┌────────
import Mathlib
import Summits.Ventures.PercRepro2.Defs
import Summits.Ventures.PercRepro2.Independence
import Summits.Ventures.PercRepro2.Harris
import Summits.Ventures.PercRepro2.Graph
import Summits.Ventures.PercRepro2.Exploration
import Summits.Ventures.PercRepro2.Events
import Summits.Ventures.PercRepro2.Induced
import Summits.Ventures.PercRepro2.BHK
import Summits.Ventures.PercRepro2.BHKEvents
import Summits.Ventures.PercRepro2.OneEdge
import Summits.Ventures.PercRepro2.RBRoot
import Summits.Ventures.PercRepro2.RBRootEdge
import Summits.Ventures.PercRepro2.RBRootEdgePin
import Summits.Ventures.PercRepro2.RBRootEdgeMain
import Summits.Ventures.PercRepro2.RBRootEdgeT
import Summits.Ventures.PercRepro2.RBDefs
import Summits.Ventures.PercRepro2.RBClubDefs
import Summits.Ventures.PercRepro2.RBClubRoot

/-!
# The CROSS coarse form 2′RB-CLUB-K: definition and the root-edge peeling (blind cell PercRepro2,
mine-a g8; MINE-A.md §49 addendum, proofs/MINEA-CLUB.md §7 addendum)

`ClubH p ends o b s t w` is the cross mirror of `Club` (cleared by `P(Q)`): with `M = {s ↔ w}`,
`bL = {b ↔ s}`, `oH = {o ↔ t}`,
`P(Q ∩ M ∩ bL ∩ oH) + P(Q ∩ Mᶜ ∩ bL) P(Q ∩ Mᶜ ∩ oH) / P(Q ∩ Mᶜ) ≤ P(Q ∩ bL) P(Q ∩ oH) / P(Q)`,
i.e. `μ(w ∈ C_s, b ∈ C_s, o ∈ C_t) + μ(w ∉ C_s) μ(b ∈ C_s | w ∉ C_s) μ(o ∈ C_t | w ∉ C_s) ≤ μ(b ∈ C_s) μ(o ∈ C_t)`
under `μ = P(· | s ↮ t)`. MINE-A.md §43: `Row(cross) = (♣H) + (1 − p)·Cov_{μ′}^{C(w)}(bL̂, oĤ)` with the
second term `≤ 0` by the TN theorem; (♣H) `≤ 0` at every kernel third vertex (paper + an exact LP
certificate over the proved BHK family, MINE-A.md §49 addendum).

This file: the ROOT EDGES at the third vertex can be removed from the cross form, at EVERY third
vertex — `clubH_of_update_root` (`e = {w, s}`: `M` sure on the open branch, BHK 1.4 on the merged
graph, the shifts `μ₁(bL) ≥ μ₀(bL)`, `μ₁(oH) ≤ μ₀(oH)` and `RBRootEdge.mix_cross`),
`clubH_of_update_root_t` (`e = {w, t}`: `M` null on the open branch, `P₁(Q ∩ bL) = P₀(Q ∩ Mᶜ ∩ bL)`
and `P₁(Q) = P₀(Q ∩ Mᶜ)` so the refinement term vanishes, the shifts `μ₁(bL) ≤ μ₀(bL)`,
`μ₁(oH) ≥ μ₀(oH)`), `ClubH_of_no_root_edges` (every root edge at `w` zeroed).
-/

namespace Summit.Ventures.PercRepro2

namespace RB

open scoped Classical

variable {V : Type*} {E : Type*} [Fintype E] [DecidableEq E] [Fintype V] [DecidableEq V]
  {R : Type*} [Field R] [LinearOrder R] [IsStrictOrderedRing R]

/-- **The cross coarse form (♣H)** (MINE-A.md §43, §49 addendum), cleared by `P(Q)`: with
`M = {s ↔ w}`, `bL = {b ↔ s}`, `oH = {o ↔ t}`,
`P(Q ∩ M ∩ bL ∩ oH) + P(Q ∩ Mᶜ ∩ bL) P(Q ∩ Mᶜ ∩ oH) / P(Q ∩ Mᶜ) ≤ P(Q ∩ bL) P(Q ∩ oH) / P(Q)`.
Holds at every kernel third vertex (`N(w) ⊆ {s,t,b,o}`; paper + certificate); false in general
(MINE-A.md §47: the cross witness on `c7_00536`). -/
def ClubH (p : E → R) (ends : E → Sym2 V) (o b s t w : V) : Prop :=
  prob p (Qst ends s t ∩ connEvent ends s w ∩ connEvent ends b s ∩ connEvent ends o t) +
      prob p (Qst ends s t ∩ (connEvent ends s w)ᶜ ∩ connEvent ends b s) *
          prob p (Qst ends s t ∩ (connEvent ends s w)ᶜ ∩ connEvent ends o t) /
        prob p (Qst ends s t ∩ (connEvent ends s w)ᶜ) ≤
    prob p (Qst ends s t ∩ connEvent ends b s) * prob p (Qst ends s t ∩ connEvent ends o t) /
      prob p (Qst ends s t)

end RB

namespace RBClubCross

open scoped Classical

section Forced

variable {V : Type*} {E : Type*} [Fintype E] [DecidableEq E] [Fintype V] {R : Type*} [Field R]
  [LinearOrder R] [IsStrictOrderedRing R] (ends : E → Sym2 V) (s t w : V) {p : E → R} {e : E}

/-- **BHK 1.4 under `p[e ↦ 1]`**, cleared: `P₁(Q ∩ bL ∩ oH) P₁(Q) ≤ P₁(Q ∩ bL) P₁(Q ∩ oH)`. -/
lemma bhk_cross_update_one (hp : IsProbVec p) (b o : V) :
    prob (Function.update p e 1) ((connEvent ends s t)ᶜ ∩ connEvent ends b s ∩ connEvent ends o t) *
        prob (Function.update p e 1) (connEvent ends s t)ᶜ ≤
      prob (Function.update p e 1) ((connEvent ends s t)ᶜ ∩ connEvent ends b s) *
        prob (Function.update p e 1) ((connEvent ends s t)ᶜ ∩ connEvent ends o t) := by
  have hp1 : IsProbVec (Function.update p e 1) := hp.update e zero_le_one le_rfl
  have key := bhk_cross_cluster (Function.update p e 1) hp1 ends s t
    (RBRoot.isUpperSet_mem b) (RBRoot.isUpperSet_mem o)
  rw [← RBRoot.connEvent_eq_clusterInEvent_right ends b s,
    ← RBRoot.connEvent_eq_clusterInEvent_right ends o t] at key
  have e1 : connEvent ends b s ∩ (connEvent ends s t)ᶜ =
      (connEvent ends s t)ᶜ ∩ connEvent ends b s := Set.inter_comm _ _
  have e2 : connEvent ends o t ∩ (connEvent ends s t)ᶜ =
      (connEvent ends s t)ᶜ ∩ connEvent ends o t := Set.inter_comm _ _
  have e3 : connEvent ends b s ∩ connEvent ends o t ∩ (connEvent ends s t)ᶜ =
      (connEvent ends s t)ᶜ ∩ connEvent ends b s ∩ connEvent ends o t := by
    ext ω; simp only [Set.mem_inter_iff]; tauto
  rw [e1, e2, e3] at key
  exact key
└────────
[What you are asked to do]
Reproduce the records exactly, keeping every line.

[Answer box]
import Mathlib
import Summits.Ventures.PercRepro2.Defs
import Summits.Ventures.PercRepro2.Independence
import Summits.Ventures.PercRepro2.Harris
import Summits.Ventures.PercRepro2.Graph
import Summits.Ventures.PercRepro2.Exploration
import Summits.Ventures.PercRepro2.Events
import Summits.Ventures.PercRepro2.Induced
import Summits.Ventures.PercRepro2.BHK
import Summits.Ventures.PercRepro2.BHKEvents
import Summits.Ventures.PercRepro2.OneEdge
import Summits.Ventures.PercRepro2.RBRoot
import Summits.Ventures.PercRepro2.RBRootEdge
import Summits.Ventures.PercRepro2.RBRootEdgePin
import Summits.Ventures.PercRepro2.RBRootEdgeMain
import Summits.Ventures.PercRepro2.RBRootEdgeT
import Summits.Ventures.PercRepro2.RBDefs
import Summits.Ventures.PercRepro2.RBClubDefs
import Summits.Ventures.PercRepro2.RBClubRoot

/-!
# The CROSS coarse form 2′RB-CLUB-K: definition and the root-edge peeling (blind cell PercRepro2,
mine-a g8; MINE-A.md §49 addendum, proofs/MINEA-CLUB.md §7 addendum)

`ClubH p ends o b s t w` is the cross mirror of `Club` (cleared by `P(Q)`): with `M = {s ↔ w}`,
`bL = {b ↔ s}`, `oH = {o ↔ t}`,
`P(Q ∩ M ∩ bL ∩ oH) + P(Q ∩ Mᶜ ∩ bL) P(Q ∩ Mᶜ ∩ oH) / P(Q ∩ Mᶜ) ≤ P(Q ∩ bL) P(Q ∩ oH) / P(Q)`,
i.e. `μ(w ∈ C_s, b ∈ C_s, o ∈ C_t) + μ(w ∉ C_s) μ(b ∈ C_s | w ∉ C_s) μ(o ∈ C_t | w ∉ C_s) ≤ μ(b ∈ C_s) μ(o ∈ C_t)`
under `μ = P(· | s ↮ t)`. MINE-A.md §43: `Row(cross) = (♣H) + (1 − p)·Cov_{μ′}^{C(w)}(bL̂, oĤ)` with the
second term `≤ 0` by the TN theorem; (♣H) `≤ 0` at every kernel third vertex (paper + an exact LP
certificate over the proved BHK family, MINE-A.md §49 addendum).

This file: the ROOT EDGES at the third vertex can be removed from the cross form, at EVERY third
vertex — `clubH_of_update_root` (`e = {w, s}`: `M` sure on the open branch, BHK 1.4 on the merged
graph, the shifts `μ₁(bL) ≥ μ₀(bL)`, `μ₁(oH) ≤ μ₀(oH)` and `RBRootEdge.mix_cross`),
`clubH_of_update_root_t` (`e = {w, t}`: `M` null on the open branch, `P₁(Q ∩ bL) = P₀(Q ∩ Mᶜ ∩ bL)`
and `P₁(Q) = P₀(Q ∩ Mᶜ)` so the refinement term vanishes, the shifts `μ₁(bL) ≤ μ₀(bL)`,
`μ₁(oH) ≥ μ₀(oH)`), `ClubH_of_no_root_edges` (every root edge at `w` zeroed).
-/

namespace Summit.Ventures.PercRepro2

namespace RB

open scoped Classical

variable {V : Type*} {E : Type*} [Fintype E] [DecidableEq E] [Fintype V] [DecidableEq V]
  {R : Type*} [Field R] [LinearOrder R] [IsStrictOrderedRing R]

/-- **The cross coarse form (♣H)** (MINE-A.md §43, §49 addendum), cleared by `P(Q)`: with
`M = {s ↔ w}`, `bL = {b ↔ s}`, `oH = {o ↔ t}`,
`P(Q ∩ M ∩ bL ∩ oH) + P(Q ∩ Mᶜ ∩ bL) P(Q ∩ Mᶜ ∩ oH) / P(Q ∩ Mᶜ) ≤ P(Q ∩ bL) P(Q ∩ oH) / P(Q)`.
Holds at every kernel third vertex (`N(w) ⊆ {s,t,b,o}`; paper + certificate); false in general
(MINE-A.md §47: the cross witness on `c7_00536`). -/
def ClubH (p : E → R) (ends : E → Sym2 V) (o b s t w : V) : Prop :=
  prob p (Qst ends s t ∩ connEvent ends s w ∩ connEvent ends b s ∩ connEvent ends o t) +
      prob p (Qst ends s t ∩ (connEvent ends s w)ᶜ ∩ connEvent ends b s) *
          prob p (Qst ends s t ∩ (connEvent ends s w)ᶜ ∩ connEvent ends o t) /
        prob p (Qst ends s t ∩ (connEvent ends s w)ᶜ) ≤
    prob p (Qst ends s t ∩ connEvent ends b s) * prob p (Qst ends s t ∩ connEvent ends o t) /
      prob p (Qst ends s t)

end RB

namespace RBClubCross

open scoped Classical

section Forced

variable {V : Type*} {E : Type*} [Fintype E] [DecidableEq E] [Fintype V] {R : Type*} [Field R]
  [LinearOrder R] [IsStrictOrderedRing R] (ends : E → Sym2 V) (s t w : V) {p : E → R} {e : E}

/-- **BHK 1.4 under `p[e ↦ 1]`**, cleared: `P₁(Q ∩ bL ∩ oH) P₁(Q) ≤ P₁(Q ∩ bL) P₁(Q ∩ oH)`. -/
lemma bhk_cross_update_one (hp : IsProbVec p) (b o : V) :
    prob (Function.update p e 1) ((connEvent ends s t)ᶜ ∩ connEvent ends b s ∩ connEvent ends o t) *
        prob (Function.update p e 1) (connEvent ends s t)ᶜ ≤
      prob (Function.update p e 1) ((connEvent ends s t)ᶜ ∩ connEvent ends b s) *
        prob (Function.update p e 1) ((connEvent ends s t)ᶜ ∩ connEvent ends o t) := by
  have hp1 : IsProbVec (Function.update p e 1) := hp.update e zero_le_one le_rfl
  have key := bhk_cross_cluster (Function.update p e 1) hp1 ends s t
    (RBRoot.isUpperSet_mem b) (RBRoot.isUpperSet_mem o)
  rw [← RBRoot.connEvent_eq_clusterInEvent_right ends b s,
    ← RBRoot.connEvent_eq_clusterInEvent_right ends o t] at key
  have e1 : connEvent ends b s ∩ (connEvent ends s t)ᶜ =
      (connEvent ends s t)ᶜ ∩ connEvent ends b s := Set.inter_comm _ _
  have e2 : connEvent ends o t ∩ (connEvent ends s t)ᶜ =
      (connEvent ends s t)ᶜ ∩ connEvent ends o t := Set.inter_comm _ _
  have e3 : connEvent ends b s ∩ connEvent ends o t ∩ (connEvent ends s t)ᶜ =
      (connEvent ends s t)ᶜ ∩ connEvent ends b s ∩ connEvent ends o t := by
    ext ω; simp only [Set.mem_inter_iff]; tauto
  rw [e1, e2, e3] at key
  exact key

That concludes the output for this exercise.